>>>

import Summits.RiemannHypothesis.RiemannHypothesis.Theses.EarlyAppointments
import Literature.Analysis.Complex.FourierPolyaKiKimProofs
import Literature.NumberTheory.LFunctions.XiMultiplePositivityProofs
import Literature.NumberTheory.LFunctions.RiemannXiProofs

/-!
# COSTUME CERTIFICATE for route `EarlyAppointments` (crux-strategist r1, stmt-RiemannHypothesis-3183)

Claim certified here (sorry-free): the route's "target" `HereditaryLaguerre`
(stmt-RiemannHypothesis-3182) ALONE decides the sub-problem statement:

  `rh_of_hereditaryLaguerre : HereditaryLaguerre → Summit.RiemannHypothesis`

using only tree theorems — the PROVED Ki–Kim 2000 Thm 4.3 engine
(`Literature/Analysis/Complex/FourierPolyaKiKim*.lean`: `KiKim.noCrit_re_of_gammaChain`,
`KiKim.im_eq_zero_of_noCrit_of_order_lt_one`, `KiKim.re_iteratedDeriv_zero_mul_succ_neg`,
`KiKim.re_iteratedDeriv_ne_zero_of_neg`), the order-`< 1` companion `xiSq` of `Ξ`
(`xiSq_sq`, `norm_xiSq_le`, `xiSq_conj`, `xiSq_zero`, `riemannXi_half_re_pos`) and Riemann's
reformulation `riemannHypothesis_iff_im_eq_zero_of_riemannXiUpper_eq_zero_holds`.

Consequences:
* the deciding theorem `closes (hLaw : LogCombLandingLaw) (hXi : XiInLogCombClass)
  (hX : HereditaryLaguerre)` of the route has a strictly smaller cone: `hLaw` and `hXi` are NOT
  load-bearing (`closes_without_law` below has the same conclusion from `hX` only);
* the route's assembly item (stmt-RiemannHypothesis-3189,
  `Assembly := LogCombLandingLaw → XiInLogCombClass → HereditaryLaguerre → Summit.RiemannHypothesis`)
  holds with the first two hypotheses discarded (`assembly_without_law`);
* with the classical converse `RH → HereditaryLaguerre` (Laguerre–Pólya heredity; the route's own
  support item `LaguerreHeredityOfRH`, stmt-RiemannHypothesis-3188) the open content of the route is
  `HereditaryLaguerre ≡ RH` — the Fourier–Pólya form of RH [KiKim2000, Thm 4.3; Kim1996] — and the
  crux `LogCombLandingLaw` (stmt-3183) carries no summit content: it is a quantitative re-proof
  (depth/drift `≤ C log²`) of the direction that is already a theorem.
-/

set_option linter.dupNamespace false

noncomputable section

namespace Summit.RiemannHypothesis.RiemannHypothesis.Cruxes.LogCombLandingLaw.Costume

open Literature.NumberTheory.LFunctions
open Literature.Analysis.Complex
open Summit.RiemannHypothesis.RiemannHypothesis.Theses.EarlyAppointments
open scoped ComplexConjugate

/-- The order-`< 1` companion of `Ξ`: `G(w) = ξ₁(−w)`, so that `G(z²) = Ξ(z)`. [folklore] -/
def G (w : ℂ) : ℂ := xiSq (-w)

/-- `G(z²) = Ξ(z)`: `Ξ(z) = ξ(1/2 + iz) = ξ₁((iz)²) = ξ₁(−z²)`. [folklore] -/
theorem G_sq (z : ℂ) : G (z ^ 2) = riemannXiUpper z := by
  unfold G riemannXiUpper
  have h : -(z ^ 2) = (Complex.I * z) ^ 2 := by
    rw [mul_pow, Complex.I_sq]; ring
  rw [h, xiSq_sq]

/-- `G` is entire. [folklore] -/
theorem differentiable_G : Differentiable ℂ G :=
  differentiable_xiSq.comp differentiable_neg

/-- `G` is real on the real axis (Schwarz reflection for `ξ₁`). [folklore] -/
theorem G_real (x : ℝ) : (G x).im = 0 := by
  unfold G
  have h : conj (xiSq (-(x : ℂ))) = xiSq (-(x : ℂ)) := by
    rw [← xiSq_conj, map_neg, Complex.conj_ofReal]
  exact Complex.conj_eq_iff_im.mp h

/-- `G(0) = ξ(1/2)` has positive real part. [folklore] -/
theorem G_zero_re_ne : (G 0).re ≠ 0 := by
  unfold G
  rw [neg_zero, xiSq_zero]
  exact riemannXi_half_re_pos.ne'

/-- `G(0) ≠ 0`. [folklore] -/
theorem G_zero_ne : G 0 ≠ 0 := by
  unfold G
  rw [neg_zero]
  exact xiSq_zero_ne

/-- `G` is entire of order `< 1` (Titchmarsh §2.12: `Ξ(√z)` has order `1/2`; tree bound `7/8`). [folklore] -/
theorem G_orderLtOne : IsEntireOfOrderLt 1 G := by
  obtain ⟨C, hC⟩ := norm_xiSq_le
  refine ⟨differentiable_G, 7 / 8, C, by norm_num, fun w => ?_⟩
  have h := hC (-w)
  rw [norm_neg] at h
  exact h

/-- `Ξ` is entire of order `< 2` (first conjunct of the route's support item `XiInLogCombClass`),
from the order-`< 1` bound for `ξ₁`. [folklore] -/
theorem isEntireOfOrderLt_two_riemannXiUpper : IsEntireOfOrderLt 2 riemannXiUpper := by
  obtain ⟨C, hC⟩ := norm_xiSq_le
  refine ⟨?_, 7 / 4, C, by norm_num, fun z => ?_⟩
  · have h : riemannXiUpper = fun z => G (z ^ 2) := by
      funext z; rw [G_sq]
    rw [h]
    exact differentiable_G.comp (differentiable_pow 2)
  · have h := hC (-(z ^ 2))
    rw [norm_neg, norm_pow] at h
    have hz : (‖z‖ ^ 2) ^ (7 / 8 : ℝ) = ‖z‖ ^ (7 / 4 : ℝ) := by
      rw [← Real.rpow_natCast, ← Real.rpow_mul (norm_nonneg z)]
      norm_num
    rw [hz] at h
    rw [← G_sq]
    exact h

/-- **`HereditaryLaguerre` ⟹ every zero of `Ξ` is real** (Ki–Kim 2000, Thm 4.3 with `K = 0`,
run on the tree's PROVED engine, specialised to `f = Ξ`: no division step is needed since
`Ξ(0) = ξ(1/2) ≠ 0`, and the order-`< 1` function `G` with `G(z²) = Ξ(z)` is the tree's `ξ₁(−w)`).
[cite: KiKim2000, Theorem 4.3] -/
theorem xi_zeros_real_of_hereditaryLaguerre (hX : HereditaryLaguerre) :
    ∀ z : ℂ, riemannXiUpper z = 0 → z.im = 0 := by
  have hHγ : HasNoFourierCriticalPoint (fun s : ℝ => (G ((s : ℂ) ^ 2)).re) := by
    have h : (fun s : ℝ => (G ((s : ℂ) ^ 2)).re) = fun t : ℝ => (riemannXiUpper (t : ℂ)).re := by
      funext s; rw [G_sq]
    rw [h]
    exact hX
  have hHG : HasNoFourierCriticalPoint (fun t : ℝ => (G t).re) :=
    KiKim.noCrit_re_of_gammaChain differentiable_G G_real G_zero_re_ne hHγ
  intro z hz
  have hzsq : G (z ^ 2) = 0 := by rw [G_sq]; exact hz
  have him2 : (z ^ 2).im = 0 :=
    KiKim.im_eq_zero_of_noCrit_of_order_lt_one G_orderLtOne G_zero_ne G_real hHG (z ^ 2) hzsq
  have hre2 : 0 ≤ (z ^ 2).re := by
    by_contra hneg
    push Not at hneg
    have halt := KiKim.re_iteratedDeriv_zero_mul_succ_neg differentiable_G G_zero_re_ne hHγ
    have h1 := KiKim.re_iteratedDeriv_ne_zero_of_neg differentiable_G G_real halt 0 hneg
    have h2 : z ^ 2 = (((z ^ 2).re : ℝ) : ℂ) := Complex.ext (by simp) (by simpa using him2)
    rw [h2] at hzsq
    simp only [iteratedDeriv_zero] at h1
    exact h1 (by rw [hzsq]; simp)
  have him : (z ^ 2).im = 2 * z.re * z.im := by simp [sq, Complex.mul_im]; ring
  have hre : (z ^ 2).re = z.re * z.re - z.im * z.im := by simp [sq, Complex.mul_re]
  rw [him] at him2
  rw [hre] at hre2
  by_contra hzim
  have hzre : z.re = 0 := by
    rcases mul_eq_zero.mp him2 with h | h
    · rcases mul_eq_zero.mp h with h' | h'
      · norm_num at h'
      · exact h'
    · exact absurd h hzim
  rw [hzre] at hre2
  have : 0 < z.im * z.im := mul_self_pos.mpr hzim
  linarith

/-- **THE COSTUME THEOREM.** The route's "target" item ALONE decides the sub-problem:
`HereditaryLaguerre → Summit.RiemannHypothesis`, by Ki–Kim 2000 Thm 4.3 (PROVED in tree) and
Riemann's reformulation (PROVED in tree). No `LogCombLandingLaw`, no `XiInLogCombClass`.
[cite: KiKim2000, Theorem 4.3] -/
theorem rh_of_hereditaryLaguerre (hX : HereditaryLaguerre) : _root_.Summit.RiemannHypothesis :=
  riemannHypothesis_iff_im_eq_zero_of_riemannXiUpper_eq_zero_holds.2
    (xi_zeros_real_of_hereditaryLaguerre hX)

/-- The route's deciding theorem with the crux and the class-membership support DISCARDED: same
conclusion from `HereditaryLaguerre` only — `LogCombLandingLaw` is not load-bearing. [folklore] -/
theorem closes_without_law (_hLaw : LogCombLandingLaw) (_hXi : XiInLogCombClass)
    (hX : HereditaryLaguerre) : _root_.Summit.RiemannHypothesis :=
  rh_of_hereditaryLaguerre hX

/-- The route's assembly item (stmt-RiemannHypothesis-3189) holds with the law unused. [folklore] -/
theorem assembly_without_law : Assembly :=
  fun _ _ hX => rh_of_hereditaryLaguerre hX

/-- Hence, over the tree, the target is AT LEAST the summit: any proof of `HereditaryLaguerre` is a
proof of RH outright; together with the classical converse (`LaguerreHeredityOfRH`, stmt-3188:
RH ⟹ Ξ ∈ L–P ⟹ hereditary strict Laguerre) the target is RH restated. [folklore] -/
theorem hereditaryLaguerre_iff_rh (hconv : LaguerreHeredityOfRH) :
    HereditaryLaguerre ↔ _root_.Summit.RiemannHypothesis :=
  ⟨rh_of_hereditaryLaguerre, hconv⟩

end Summit.RiemannHypothesis.RiemannHypothesis.Cruxes.LogCombLandingLaw.Costume

end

<<<

Take the line with "have hre : (z" and all lines after it through the end of the records, and write them out exactly; include nothing else.

**Exercise result**
  have hre : (z ^ 2).re = z.re * z.re - z.im * z.im := by simp [sq, Complex.mul_re]
  rw [him] at him2
  rw [hre] at hre2
  by_contra hzim
  have hzre : z.re = 0 := by
    rcases mul_eq_zero.mp him2 with h | h
    · rcases mul_eq_zero.mp h with h' | h'
      · norm_num at h'
      · exact h'
    · exact absurd h hzim
  rw [hzre] at hre2
  have : 0 < z.im * z.im := mul_self_pos.mpr hzim
  linarith

/-- **THE COSTUME THEOREM.** The route's "target" item ALONE decides the sub-problem:
`HereditaryLaguerre → Summit.RiemannHypothesis`, by Ki–Kim 2000 Thm 4.3 (PROVED in tree) and
Riemann's reformulation (PROVED in tree). No `LogCombLandingLaw`, no `XiInLogCombClass`.
[cite: KiKim2000, Theorem 4.3] -/
theorem rh_of_hereditaryLaguerre (hX : HereditaryLaguerre) : _root_.Summit.RiemannHypothesis :=
  riemannHypothesis_iff_im_eq_zero_of_riemannXiUpper_eq_zero_holds.2
    (xi_zeros_real_of_hereditaryLaguerre hX)

/-- The route's deciding theorem with the crux and the class-membership support DISCARDED: same
conclusion from `HereditaryLaguerre` only — `LogCombLandingLaw` is not load-bearing. [folklore] -/
theorem closes_without_law (_hLaw : LogCombLandingLaw) (_hXi : XiInLogCombClass)
    (hX : HereditaryLaguerre) : _root_.Summit.RiemannHypothesis :=
  rh_of_hereditaryLaguerre hX

/-- The route's assembly item (stmt-RiemannHypothesis-3189) holds with the law unused. [folklore] -/
theorem assembly_without_law : Assembly :=
  fun _ _ hX => rh_of_hereditaryLaguerre hX

/-- Hence, over the tree, the target is AT LEAST the summit: any proof of `HereditaryLaguerre` is a
proof of RH outright; together with the classical converse (`LaguerreHeredityOfRH`, stmt-3188:
RH ⟹ Ξ ∈ L–P ⟹ hereditary strict Laguerre) the target is RH restated. [folklore] -/
theorem hereditaryLaguerre_iff_rh (hconv : LaguerreHeredityOfRH) :
    HereditaryLaguerre ↔ _root_.Summit.RiemannHypothesis :=
  ⟨rh_of_hereditaryLaguerre, hconv⟩

end Summit.RiemannHypothesis.RiemannHypothesis.Cruxes.LogCombLandingLaw.Costume

end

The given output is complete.